В этом диалоге выдуманы только вопросы. Ответы взяты из беседы Ерошенко с директором школы в Обуховке В. С. Мозговым и с Интсом Чаче.

А теперь судите сами, имел ли я основание в выдуманном мной диалоге более подробно говорить о Ерошенко, о его творчестве? Конечно, он при желании мог бы на многое ответить, но о чем его расспрашивать? Какие вопросы можно было бы задать тогда, летом 1952 года, задолго до того, как Ерошенко "открыли" историки и литературоведы?

Конечно, при большом усилии, имя Ерошенко можно было бы разыскать в трудах о социалистическом движении в Японии 20-х годов. Но для этого необходимо было знать, что речь идет как раз о том человеке, с которым шла наша воображаемая беседа.

Имел ли я право спросить Ерошенко об "Утиной комедии"? Вряд ли! Первый русский перевод этой новеллы появился в 1949 году в Шанхае и был почти неизвестен в России. В СССР эта новелла увидела свет лишь в 1952 году, незадолго до смерти Ерошенко. Но о том, что герой "Утиной комедии" – реальное лицо, даже ее переводчик В. Рогов узнал лишь шесть лет спустя. А лусиневеды, что они знали об отношениях Лу Синя с Ерошенко, о переводах сказок русского писателя на китайский язык, об "Утиной комедии"? В 40-е годы и в начале 50-х, видимо, немного.

Правда, академик В. М. Алексеев, задолго до появления статьи В. Рогова в журнале "Знамя", перечисляя имена русских писателей, которых переводили в 20-е годы в Китае, писал о "некоторой популярности, которой пользовался Ерошенко", относя эту популярность за счет пропаганды Лу Синем творчества слепого писателя. К сожалению, статья В. М. Алексеева "Горький в Китае", в которой он делает это замечание, появилась в печати лишь в 1968 году, двадцать восемь лет спустя после ее написания.

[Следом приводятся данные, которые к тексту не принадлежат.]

import Mathlib.Logic.Relation
import Mathlib.Data.Set.Basic
import HarnessLib

/-!
# Diodes are an essential enhancement, III-a: directed paths inside a set — entry, exit, gate excision

RSW3 lane (lead, gen 32).  Helper file for `PercDiodeSteering.DiodeEnhancement` (stmt-CriticalPhenomena-7550).  The directed paths of
the resistor–diode model are reflexive–transitive closures `Relation.ReflTransGen (fun x y => R x y ∧ y ∈ A) p q` of a step relation
`R` restricted to a vertex set `A` ("a directed path from `p` to `q` all of whose vertices after `p` lie in `A`").  This file collects the
four combinatorial facts about such paths used by the sealed-window pasting (`…DiodeEnhancementPasting.lean`), for an ARBITRARY
relation `R` on an arbitrary type (no symmetry is assumed):
* `rtg_induct_inv` — transport of an invariant along a path, re-labelling the steps;
* `rtg_first_entry` — a path from outside `B` either avoids `B` or has a first entry `x → u ∈ B` with the prefix outside `B` and the
  suffix from `u`;
* `rtg_last_exit` — a path from inside `B` to outside `B` has a last exit `v → q'` with the suffix outside `B`;
* `rtg_gate_excision` — if every step touching a trap `T` stays in `T` or involves the gate `g`, a path between two vertices off `T`
  can be re-routed off `T` (each excursion into `T` enters and leaves through `g` and is cut out; this is direction-agnostic).
Def-free.

References: G. Grimmett, *Percolation* (1999), §3.3 (local modification) [GrimmettPercolation1999]; P. Balister, B. Bollobás,
O. Riordan, arXiv:1402.0834 §2 [BalisterBollobasRiordan2014].
-/

namespace Summit.CriticalPhenomena.PercolationContinuityZ3.Theorems

namespace DiodeEnh

variable {α : Type*}

/-- **Invariant transport**: if `P` holds at the start and every step from a `P`-vertex preserves `P` and is an `R'`-step, then a
restricted `R`-path is a restricted `R'`-path (and `P` holds at the end). [folklore] -/
theorem rtg_induct_inv {R R' : α → α → Prop} {A : Set α} {P : α → Prop} {p q : α} (hp : P p)
    (hstep : ∀ x y, P x → R x y → y ∈ A → P y ∧ R' x y)
    (h : Relation.ReflTransGen (fun x y => R x y ∧ y ∈ A) p q) :
    P q ∧ Relation.ReflTransGen (fun x y => R' x y ∧ y ∈ A) p q := by
  induction h with
  | refl => exact ⟨hp, Relation.ReflTransGen.refl⟩
  | @tail b c _ hbc ih =>
    obtain ⟨hPc, hR'⟩ := hstep b c ih.1 hbc.1 hbc.2
    exact ⟨hPc, ih.2.tail ⟨hR', hbc.2⟩⟩

/-- Every vertex of a restricted path after the start lies in the restricting set; in particular the end does, unless the path is
trivial. [folklore] -/
theorem rtg_end_mem {R : α → α → Prop} {A : Set α} {p q : α} (h : Relation.ReflTransGen (fun x y => R x y ∧ y ∈ A) p q) :
    q = p ∨ q ∈ A := by
  induction h with
  | refl => exact Or.inl rfl
  | tail _ hbc _ => exact Or.inr hbc.2

/-- Restricted paths are monotone in the restricting set. [folklore] -/
theorem rtg_mono_set {R : α → α → Prop} {A A' : Set α} (hAA' : A ⊆ A') {p q : α}
    (h : Relation.ReflTransGen (fun x y => R x y ∧ y ∈ A) p q) : Relation.ReflTransGen (fun x y => R x y ∧ y ∈ A') p q := by
  induction h with
  | refl => exact Relation.ReflTransGen.refl
  | tail _ hbc ih => exact ih.tail ⟨hbc.1, hAA' hbc.2⟩

/-- **First entry.**  A restricted path from `p ∉ B` to `q` either never enters `B`, or splits at its first entry: a step `x → u` with
`x ∉ B` (the prefix `p ⇝ x` outside `B`), `u ∈ B ∩ A`, and the suffix `u ⇝ q`. [folklore] -/
theorem rtg_first_entry {R : α → α → Prop} {A : Set α} (B : Set α) {p q : α} (hp : p ∉ B)
    (h : Relation.ReflTransGen (fun x y => R x y ∧ y ∈ A) p q) :
    Relation.ReflTransGen (fun x y => R x y ∧ y ∈ A ∩ Bᶜ) p q ∨
      ∃ x u, x ∉ B ∧ u ∈ B ∧ u ∈ A ∧ R x u ∧ Relation.ReflTransGen (fun x y => R x y ∧ y ∈ A ∩ Bᶜ) p x ∧
        Relation.ReflTransGen (fun x y => R x y ∧ y ∈ A) u q := by
  induction h with
  | refl => exact Or.inl Relation.ReflTransGen.refl
  | @tail w w' hpw hww' ih =>
    rcases ih with ih | ⟨x, u, hx, hu, huA, hxu, hpx, huw⟩
    · by_cases hw' : w' ∈ B
      · refine Or.inr ⟨w, w', ?_, hw', hww'.2, hww'.1, ih, Relation.ReflTransGen.refl⟩
        rcases rtg_end_mem ih with rfl | hwA
        · exact hp
        · exact hwA.2
      · exact Or.inl (ih.tail ⟨hww'.1, hww'.2, hw'⟩)
    · exact Or.inr ⟨x, u, hx, hu, huA, hxu, hpx, huw.tail hww'⟩

/-- **Last exit.**  A restricted path from `p ∈ B` to `q ∉ B` splits at its last exit: a step `v → q'` with `v ∈ B`, `q' ∈ A ∖ B`, the
prefix `p ⇝ v` and the suffix `q' ⇝ q` outside `B`. [folklore] -/
theorem rtg_last_exit {R : α → α → Prop} {A : Set α} (B : Set α) {p q : α} (hp : p ∈ B) (hq : q ∉ B)
    (h : Relation.ReflTransGen (fun x y => R x y ∧ y ∈ A) p q) :
    ∃ v q', v ∈ B ∧ q' ∉ B ∧ q' ∈ A ∧ R v q' ∧ Relation.ReflTransGen (fun x y => R x y ∧ y ∈ A) p v ∧
      Relation.ReflTransGen (fun x y => R x y ∧ y ∈ A ∩ Bᶜ) q' q := by
  induction h with
  | refl => exact absurd hp hq
  | @tail w w' hpw hww' ih =>
    by_cases hw : w ∈ B
    · exact ⟨w, w', hw, hq, hww'.2, hww'.1, hpw, Relation.ReflTransGen.refl⟩
    · obtain ⟨v, q', hv, hq', hq'A, hvq', hpv, hq'w⟩ := ih hw
      exact ⟨v, q', hv, hq', hq'A, hvq', hpv, hq'w.tail ⟨hww'.1, hww'.2, hq⟩⟩

/-- **Gate excision.**  Let `T` be a trap with gate `g`: every step with an endpoint in `T` has its other endpoint in `T ∪ {g}`.  Then a
restricted path between two vertices off `T` can be re-routed off `T`: each excursion into `T` enters and leaves through `g`, and is
cut out (the remaining steps are steps of the original path, in their original direction). [cite: BalisterBollobasRiordan2014, §2] -/
theorem rtg_gate_excision {R : α → α → Prop} {A T : Set α} {g : α}
    (hgate : ∀ t ∈ T, ∀ s, (R t s ∨ R s t) → s ∈ T ∨ s = g) {p q : α} (hp : p ∉ T) (hq : q ∉ T)
    (h : Relation.ReflTransGen (fun x y => R x y ∧ y ∈ A) p q) :
    Relation.ReflTransGen (fun x y => R x y ∧ y ∈ A \ T) p q := by
  suffices key : ∀ v, Relation.ReflTransGen (fun x y => R x y ∧ y ∈ A) p v →
      (v ∉ T → Relation.ReflTransGen (fun x y => R x y ∧ y ∈ A \ T) p v) ∧
        (v ∈ T → Relation.ReflTransGen (fun x y => R x y ∧ y ∈ A \ T) p g) from (key q h).1 hq
  intro v hv
  induction hv with
  | refl => exact ⟨fun _ => Relation.ReflTransGen.refl, fun h => absurd h hp⟩
  | @tail v w _ hvw ih =>
    refine ⟨fun hwT => ?_, fun hwT => ?_⟩
    · by_cases hvT : v ∈ T
      · -- leaving the trap: only through the gate, so `w = g`... no: `w ∉ T`, hence `w = g`; but the path to `g` is the one recorded
        rcases hgate v hvT w (Or.inl hvw.1) with h | h
        · exact absurd h hwT
        · rw [h]; exact ih.2 hvT
      · exact (ih.1 hvT).tail ⟨hvw.1, hvw.2, hwT⟩
    · by_cases hvT : v ∈ T
      · exact ih.2 hvT
      · -- entering the trap: only from the gate, so `v = g`
        rcases hgate w hwT v (Or.inr hvw.1) with h | h
        · exact absurd h hvT
        · rw [← h]; exact ih.1 hvT

end DiodeEnh

end Summit.CriticalPhenomena.PercolationContinuityZ3.Theorems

По свидетельству Р. С. Белоусова, в рукописи этой работы возле фамилии Ерошенко в скобках стоял знак вопроса. Видимо, в то время у автора статьи не было даже точных данных о жизни и творчестве В. Я. Ерошенко.

Пожалуй, впервые имя Ерошенко в европейской печати назвала чешская исследовательница Берта Кребсова. Она писала, что "мосье Ай-ло" из лусиневского цикла "Клич" и есть тот самый Ерошенко, чью пьесу "Персиковое облако" перевел Лу Синь. Но и после этого минуло пять лет, прежде чем В. Рогов своей статьей обратил внимание литературоведов на то, что герой "Утиной комедии" – реальная личность.

Более раннему "открытию" Ерошенко на родине помешало то, что "Утиная комедия" вплоть до 1960 года находилась вне поля зрения советских лусиневедов (впервые ее проанализировал В. В. Петров). В монографии Л. Д. Позднеевой говорится: "Интересно отметить, что незнакомый ни в дореволюционной, ни в послереволюционной России писатель Ерошенко вдруг становится известным в Японии и Китае, где появляется целый ряд его произведений, над которыми работают видные писатели – Эгути Кан и Лу Синь…" Тепло отозвался о реальном герое "Утиной комедии" В. И. Семанов.